Ich überlege und naja, ich fand schon mehrfach irgendwelche Schauspieler toll und habe für sie geschwärmt. Aber eigentlich waren alle berühmten männlichen Personen für mich mehr wie Idole. Oder ich habe mir einfach vorgestellt, ich wäre mit einer Filmfigur befreundet. Tiefere Verbindungen oder Fantasien hatte ich tatsächlich nur mit Frauen oder eben weiblichen Jugendlichen. Weil ich mich aber definitiv auch schon ein oder vielleicht sogar zweimal, ich bin mir nicht so sicher wie stark meine Gefühle wirklich waren, in Jungen verliebt habe und definitiv nichts gegen nicht-binäre Personen hätte, kann und mag ich mich in meiner Sexualität nicht festlegen. Bi, homo, pan, polysexuell oder noch etwas anderes, ich könnte fast alles sein. Auf der anderen Seite scheint wiederum keins der Label zu passen.
Gerade als Julia den Mund wieder öffnet, läutet die Schulglocke - das heißt, eigentlich wird das Läuten nur über Lautsprecher abgespielt, die auf dem gesamten Schulgelände verteilt sind, denn unsere Schule hat keine richtige Glocke.

***

Irgendwann ist der Unterricht vorbei und ich bin wieder Zuhause.

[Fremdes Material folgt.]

import Literature.NumberTheory.EllipticCurves.TakahashiDegreeFormula
import Literature.NumberTheory.EllipticCurves.BrandtModuleJLSelfPairing
import Literature.NumberTheory.DiophantineGeometry.MinimalDiscriminantProofs
import Literature.NumberTheory.DiophantineGeometry.MinimalDiscriminantFiniteProofs
import Mathlib.RingTheory.PrincipalIdealDomain
import Mathlib.RingTheory.Int.Basic
import Mathlib.LinearAlgebra.Dual.Defs
import Mathlib.LinearAlgebra.Isomorphisms
import Mathlib.LinearAlgebra.Quotient.Card
import Mathlib.Data.ZMod.QuotientRing
import Mathlib.LinearAlgebra.Dimension.FreeAndStrongRankCondition
import Mathlib.LinearAlgebra.FreeModule.PID
import HarnessLib

/-!
# Takahashi 2001, §2: the algebra of `δ · i_r = h_r · j_r` (towards `takahashi2001_thm_2_3`)

Topic `Literature/NumberTheory/EllipticCurves`, sibling of `TakahashiDegreeFormula.lean` (the NAMED
FACT `takahashi2001_thm_2_3`, Takahashi 2001 Thm. 2.3 for `D = 1`). This file PROVES the part of
S. Takahashi, *Degrees of parametrizations of elliptic curves by Shimura curves*, J. Number Theory
**90** (2001) 74–88 [Takahashi2001], §2 pp. 78–80, that is algebra, in the generality in which it
is printed, and isolates what is not: the whole printed proof of Lemma 2.2 and Theorem 2.3 is a
computation with two `ℤ`-bilinear pairings, and goes through verbatim for abstract data.

## The abstract setting (Takahashi §1–2, pp. 76–79, read: `lit read doi:10.1006/jnth.2000.2614`)

For an optimal quotient `π : J → E` (`J = J₀^D(M)`, here any abelian variety data) and a prime `r`:
* `X_J = X_r(J)`, `X_E = X_r(E)`: character groups of the toric parts of the Néron fibres at `r`
  (abelian groups), with Grothendieck's monodromy pairings `u_J`, `u_E` (`ℤ`-bilinear);
* `π^* : X_E → X_J` (`pb`) and `π_* : X_J → X_E` (`pf`), ADJOINT: `u_J(π^* x, y) = u_E(x, π_* y)`
  (p. 78, "This follows from the description of monodromy pairings in [7]"), with
  `π_* ∘ π^* = δ` (p. 77: "`π_* ∘ π^*` is multiplication by `δ`") and `π_*` SURJECTIVE (p. 78:
  "Because … `π` is an optimal quotient, `π^∨` is injective. One deduces from this the
  surjectivity of `π_*`");
* `x_r` a generator of `X_E ≅ ℤ` with `c_r = u_E(x_r, x_r)` (p. 79, from Prop. 1.1:
  `c_r = #Φ_r(E)`), and `g = g_r` with `π^*(x_r) = j · g` (p. 79: "Choose a generator `x_r` … such
  that `π^*(x_r) = j_r · g_r`"; by Lemma 2.1 `|j| = j_r = #coker(Φ_r(J) → Φ_r(E))` when `g_r`
  generates the saturated line `L_r(J)`), `h_r = u_J(g_r, g_r)`.

## What is proved (namespace `Literature.NumberTheory.EllipticCurves.Takahashi2001`)

* `mul_pairing_eq` — the displayed computation of Lemma 2.2: `π_* y = m x_r ⇒ j · u_J(g, y) = m · c_r`.
* `delta_mul_pairing_eq` — the displayed computation of Thm. 2.3: `δ · c_r = j² · h_r`.
* `exists_generator_range_pairing` — **Lemma 2.2 with `j_r = c_r / i_r`**: the ideal
  `I_r = {u_J(g, y) : y ∈ X_J}` (here literally `LinearMap.range (u_J g)`) is generated by a
  positive integer `i` with `i · |j| = c_r` (so `i = i_r = #image(Φ_r(J) → Φ_r(E))` once
  `|j| = j_r`, by `i_r j_r = c_r`).
* `exists_index_formula` — **Theorem 2.3**: `i ∣ h_r` and `δ · i = h_r · |j|`.
* `exists_nat_index_formula` — the same in `ℕ`, in the exact shape of the conclusion of the named
  fact `takahashi2001_thm_2_3` (`∃ i j, 0 < i ∧ i * j = c ∧ i ∣ h ∧ δ * i = h * j`).
* Prop. 1.1 language (`Φ := Hom(X, ℤ)/α(X)`, `α(x) = u(x, ·)`, taken as the definition of the
  component groups): `card_componentGroup_eq_natAbs_pairing` — **`c_r = #Φ_r(E) = u_E(x_r, x_r)`**
  (p. 79); `range_le_comap_dualMap` / `range_le_range_dualMap` / `nonempty_coker_equiv` — the
  commutative diagram of the proof of Lemma 2.1 and "the cokernels of `Hom(π^*, ℤ)` and the
  right-hand `π_*` may be identified"; `card_dual_quotient_range_dualMap` and
  `card_coker_componentGroup_map` — **Lemma 2.1**, `j_r = #coker(Φ_r(J) → Φ_r(E)) = |j|` for
  `π^* x_r = j g_r`, `g_r` unimodular; `card_range_componentGroup_map_mul` —
  **`#image · j_r = c_r`**, identifying `#image(Φ_r(J) → Φ_r(E))` with the generator `i_r` of
  `{u_J(g_r, y)}` (Lemma 2.2 as printed). These use the second adjointness
  `u_J(y, π^* x) = u_E(π_* y, x)` (automatic for the symmetric monodromy pairings).
* `exists_dual_apply_eq_one`, `exists_dual_apply_eq_one_of_eigenLattice_eq` — a generator of a
  saturated line in `ℤ^ι` (e.g. of a Brandt eigen-line, `Brandt.mem_eigenLattice_of_smul_mem`) is
  unimodular: the hypothesis on `g_r` in Lemma 2.1.
* `exists_eq_span_of_finrank_eq_one`, `exists_eq_span_of_forall_dependent` — a sublattice of
  `ℤ^ι` of rank one (resp. nonzero with pairwise dependent elements) is a line `ℤ g`, `g ≠ 0`:
  the shape in which "`L_r(J)` is a free `ℤ`-module of rank one" (p. 78, multiplicity one)
  produces the generator `g_r` required below.
* `exists_ij_of_brandtData` / `exists_ij_of_brandtData'` — Theorem 2.3 in Brandt coordinates
  for one curve and one setup (explicit generator `g`, resp. rank-one eigen-lattice containing
  `π^* 1` with `X` saturated), the pointwise engines of the two glue theorems.
* `takahashi2001_thm_2_3_of_brandtDictionary` (and the rank form
  `takahashi2001_thm_2_3_of_brandtDictionary'`; root namespace of the topic) — **the named fact
  from the geometric dictionary**: if, for the optimal curve and every Brandt setup `S` of type
  `(M, r)`, the character-group data of §2 are given inside the Brandt module `ℤ^{Cls O}` with
  Gross's pairing `Σ_i w_i x_i y_i` (the identification of p. 84: `X_r(J₀(Mr)) ≅ ℤ[Cls O]⁰`,
  Hecke- and pairing-compatible), with `u_E(x_r, x_r) = ord_r Δ_min`, `π_* π^* = P.modularDegree`
  and `g_r` generating the `a(E)`-eigen-line, then `takahashi2001_thm_2_3` holds — by
  `exists_nat_index_formula`, `xi_lFunction_eq_sum` (`h_r = Σ_i w_i g_i² = S.xi`) and
  `r ∣ N_E ∣ Δ_min` (`c_r > 0`). Its hypothesis is the precise statement of what is missing.

Only the listed hypotheses are used: no freeness, symmetry or definiteness beyond `0 < c_r`, and no
sign condition on `δ` (the paper has `δ, h_r > 0`).

## What is NOT here (the geometric dictionary the named fact still needs; none of it is in Mathlib
or the tree, searched `monodromy|Neron|componentGroup|characterGroup|J0`)

(M1) Néron models of `J₀(N)` and `E` at `r ∥ N`, character groups, Grothendieck's pairing and the
adjointness [SGA7 IX §§10–11; Prop. 1.1 = Thm. 11.5]; (M2) the optimal quotient with
`π ∘ π^∨ = δ`, surjectivity of `π_*`, and `δ = P.modularDegree` for a datum `P` of minimal degree
(`ModularParametrizationData.deg_spec` is analytic); (M3) `u_E(x_r, x_r) = ord_r Δ_min(E)` (Tate
curve); (M4) Deligne–Rapoport / Ribet 1990 §3 (Buzzard Thm. 4.7): `X_r(J₀(Mr)) ≅ ℤ[Cls O]⁰`,
Hecke- and pairing-compatible, so `h_r = S.xi (a(E))` for every `Brandt.XiSetup S` of type
`(M, r)`; (M5) multiplicity one (`L_r(J)` has rank one). (M1)–(M5) give the hypothesis of
`takahashi2001_thm_2_3_of_brandtDictionary`, whence the named fact. Lemma 2.1 (proved above in
the abstract) is not needed for that deduction.

## References

* [Takahashi2001] S. Takahashi, J. Number Theory 90 (2001) 74–88, doi:10.1006/jnth.2000.2614,
  §2: Lemma 2.1, Lemma 2.2, Theorem 2.3 (pp. 78–80). READ (pp. 74–85).
* [RibetTakahashi1997] K. Ribet, S. Takahashi, PNAS 94 (1997), Prop. 2 and proof of Thm. 2 (the
  source of Lemma 2.1 and of the formula, as Takahashi notes on p. 79).
-/

namespace Literature.NumberTheory.EllipticCurves

namespace Takahashi2001

section Abstract

variable {XJ XE : Type*} [AddCommGroup XJ] [AddCommGroup XE]
  (uJ : XJ →ₗ[ℤ] XJ →ₗ[ℤ] ℤ) (uE : XE →ₗ[ℤ] XE →ₗ[ℤ] ℤ) (pb : XE →ₗ[ℤ] XJ) (pf : XJ →ₗ[ℤ] XE)

/-- **The computation in the proof of Lemma 2.2** (Takahashi 2001, p. 79): if `π^* x_r = j · g`
and `π_* y = m · x_r`, then `j · u_J(g, y) = u_J(π^* x_r, y) = u_E(x_r, π_* y) = m · u_E(x_r, x_r)`,
by adjointness of `π^*` and `π_*` for the monodromy pairings. [cite: Takahashi2001, Lemma 2.2 (proof)] -/
theorem mul_pairing_eq (hadj : ∀ (x : XE) (y : XJ), uJ (pb x) y = uE x (pf y)) {xr : XE} {g : XJ}
    {j : ℤ} (hg : pb xr = j • g) {y : XJ} {m : ℤ} (hy : pf y = m • xr) :
    j * uJ g y = m * uE xr xr := by
  have h1 : uJ (pb xr) y = uE xr (pf y) := hadj xr y
  rwa [hg, hy, map_smul, LinearMap.smul_apply, smul_eq_mul, map_smul, smul_eq_mul] at h1

/-- **The computation in the proof of Theorem 2.3** (Takahashi 2001, p. 80):
`δ · c_r = δ · u_E(x_r, x_r) = u_E(x_r, π_* π^* x_r) = u_J(π^* x_r, π^* x_r) = j² · h_r`, where
`π_* ∘ π^* = δ`, `π^* x_r = j · g` and `h_r = u_J(g, g)`. [cite: Takahashi2001, Thm. 2.3 (proof)] -/
theorem delta_mul_pairing_eq (hadj : ∀ (x : XE) (y : XJ), uJ (pb x) y = uE x (pf y)) {δ : ℤ}
    (hδ : ∀ x : XE, pf (pb x) = δ • x) {xr : XE} {g : XJ} {j : ℤ} (hg : pb xr = j • g) :
    δ * uE xr xr = j ^ 2 * uJ g g := by
  have h1 : uJ (pb xr) (pb xr) = uE xr (pf (pb xr)) := hadj xr (pb xr)
  rw [hδ] at h1
  simp only [hg, map_smul, LinearMap.smul_apply, smul_eq_mul] at h1
  linear_combination -h1

/-- **Lemma 2.2 together with `i_r · j_r = c_r`** (Takahashi 2001, p. 79), abstract form. Assume
adjointness, `π_*` surjective (optimality), `X_E = ℤ · x_r`, `c_r := u_E(x_r, x_r) > 0` and
`π^* x_r = j · g`. Then the ideal `I_r = {u_J(g, y) : y ∈ X_J}` of `ℤ` (the range of the linear
form `u_J(g, ·)`) is generated by a positive integer `i` with `i · |j| = c_r`. Printed proof: every
`j · u_J(g, y)` is a multiple `m · c_r`, and surjectivity gives `y` with `j · u_J(g, y) = c_r`; so
`(j) · I_r = (c_r)`. (In the paper `i = i_r := #image(Φ_r(J) → Φ_r(E))` and `|j| = j_r`, via
Lemma 2.1 and `j_r = c_r / i_r`; here `i` is produced directly as the generator.)
[cite: Takahashi2001, Lemma 2.2] -/
theorem exists_generator_range_pairing (hadj : ∀ (x : XE) (y : XJ), uJ (pb x) y = uE x (pf y))
    (hsurj : Function.Surjective pf) {xr : XE} (hgen : ∀ x : XE, ∃ m : ℤ, m • xr = x)
    (hc : 0 < uE xr xr) {g : XJ} {j : ℤ} (hg : pb xr = j • g) :
    ∃ i : ℕ, 0 < i ∧ LinearMap.range (uJ g) = Ideal.span {(i : ℤ)} ∧ (i : ℤ) * |j| = uE xr xr := by
  set I : Ideal ℤ := LinearMap.range (uJ g) with hI
  haveI : I.IsPrincipal := IsPrincipalIdealRing.principal I
  set a : ℤ := Submodule.IsPrincipal.generator I with ha
  have haI : I = Ideal.span {a} := (Submodule.IsPrincipal.span_singleton_generator I).symm
  -- `a ∣ u_J(g, y)` for every `y`
  have hdvd : ∀ y : XJ, a ∣ uJ g y := fun y => by
    have hy : uJ g y ∈ I := LinearMap.mem_range_self (uJ g) y
    rw [haI] at hy
    exact Ideal.mem_span_singleton.mp hy
  -- `a = u_J(g, y₁)` for some `y₁`
  obtain ⟨y₁, hy₁⟩ : ∃ y₁ : XJ, uJ g y₁ = a := by
    have ha' : a ∈ I := Submodule.IsPrincipal.generator_mem I
    exact LinearMap.mem_range.mp ha'
  -- surjectivity of `π_*`: `π_* y₀ = x_r`, so `j · u_J(g, y₀) = c_r`
  obtain ⟨y₀, hy₀⟩ := hsurj xr
  have hA : j * uJ g y₀ = uE xr xr := by
    have h := mul_pairing_eq uJ uE pb pf hadj hg (y := y₀) (m := 1) (by rw [hy₀, one_smul])
    rwa [one_mul] at h
  -- `c_r ∣ j · a` (write `π_* y₁ = m₁ x_r`)
  obtain ⟨m₁, hm₁⟩ := hgen (pf y₁)
  have hB : uE xr xr ∣ j * a :=
    ⟨m₁, by rw [← hy₁, mul_pairing_eq uJ uE pb pf hadj hg hm₁.symm, mul_comm]⟩
  -- `j · a ∣ c_r`
  have hC : j * a ∣ uE xr xr := by
    rw [← hA]
    exact mul_dvd_mul_left j (hdvd y₀)
  -- hence `|j| · |a| = c_r`
  have habs : (j * a).natAbs = (uE xr xr).natAbs :=
    Nat.dvd_antisymm (Int.natAbs_dvd_natAbs.mpr hC) (Int.natAbs_dvd_natAbs.mpr hB)
  have hcabs : ((uE xr xr).natAbs : ℤ) = uE xr xr := Int.natAbs_of_nonneg hc.le
  refine ⟨a.natAbs, ?_, ?_, ?_⟩
  · -- `i > 0` since `c_r > 0`
    refine Nat.pos_of_ne_zero fun h0 => ?_
    have : (uE xr xr).natAbs = 0 := by rw [← habs, Int.natAbs_mul, h0, mul_zero]
    omega
  · rw [haI, Int.span_natAbs]
  · rw [← hcabs, ← habs, Int.natAbs_mul, Nat.cast_mul, mul_comm, Int.natCast_natAbs j]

An sich würde ich gerne wieder etwas mit Freya unternehmen, ich möchte ihr einfach auch in unserer Freizeit wieder näher kommen. Ich schaue auf mein Handy, was ich neben mich auf mein Bett gelegt habe. Ich könnte Freya einfach anschreiben und sie fragen... Theoretisch.
Würde das nach mehreren Jahren beinahe ohne außerschulischen Kontakt aber nicht komisch wirken? Was, wenn sie gar nichts mehr mit mir zu tun haben will?
Und außerdem wäre es auch viel einfacher, über meine Gefühle hinwegzukommen, wenn wir keinen Kontakt haben als wenn wir wieder beste Freunde werden. Aber ich möchte sie ja nach einem Treffen fragen.
Schließlich siegt die Seite von mir, die sich fragt, was denn schon schlimmes passieren könnte.
Ich greife mein Smartphone und scrolle mit klopfendem Herzen meine Kontakte durch, bis ich Freya finde.
Soll ich ihr wirklich schreiben? Andererseits, wieso nicht?

„Hey, ich bin's, Charlie. Ich habe diese Woche noch nichts vor und wollte fragen, ob wir vielleicht mal nach der Schule in ein Café gehen wollen?"

Mein Herz schlägt inzwischen wie wild und ich bin kurz davor, die Nachricht wieder zu löschen, doch stattdessen drücke ich auf senden. Warum sollte ich ihr denn nicht schreiben? Was ist auf einmal mit meinem Selbstbewusstsein passiert?
Ich starre gebannt auf den Bildschirm.
Schreibt steht da nun anstelle von zuletzt online um.
Dann erscheint Freyas Antwort:

„Ehrlich?"
„Klar, hättest du Lust?"
„Ja, auf jeden Fall! Wie wäre es mit morgen, direkt nach Schulschluss?"
„Gerne! Cool dass wir mal wieder was machen👍🏻 Dann bis morgen?"
„Bis dann 😙"
„Bye 😚"

Augenblicklich macht sich in mir ein Gefühl von Erleichterung breit. Eigentlich war es ja gar nicht so schwer, ihr zu schreiben. Und wir treffen uns direkt morgen!
Bei der Vorstellung, in nicht einmal vierundzwanzig Stunden mit ihr an einem kleinen Tisch im Café zu sitzen, muss ich unwillkürlich lächeln und mein Brustkorb zieht sich vor Vorfreude zusammen.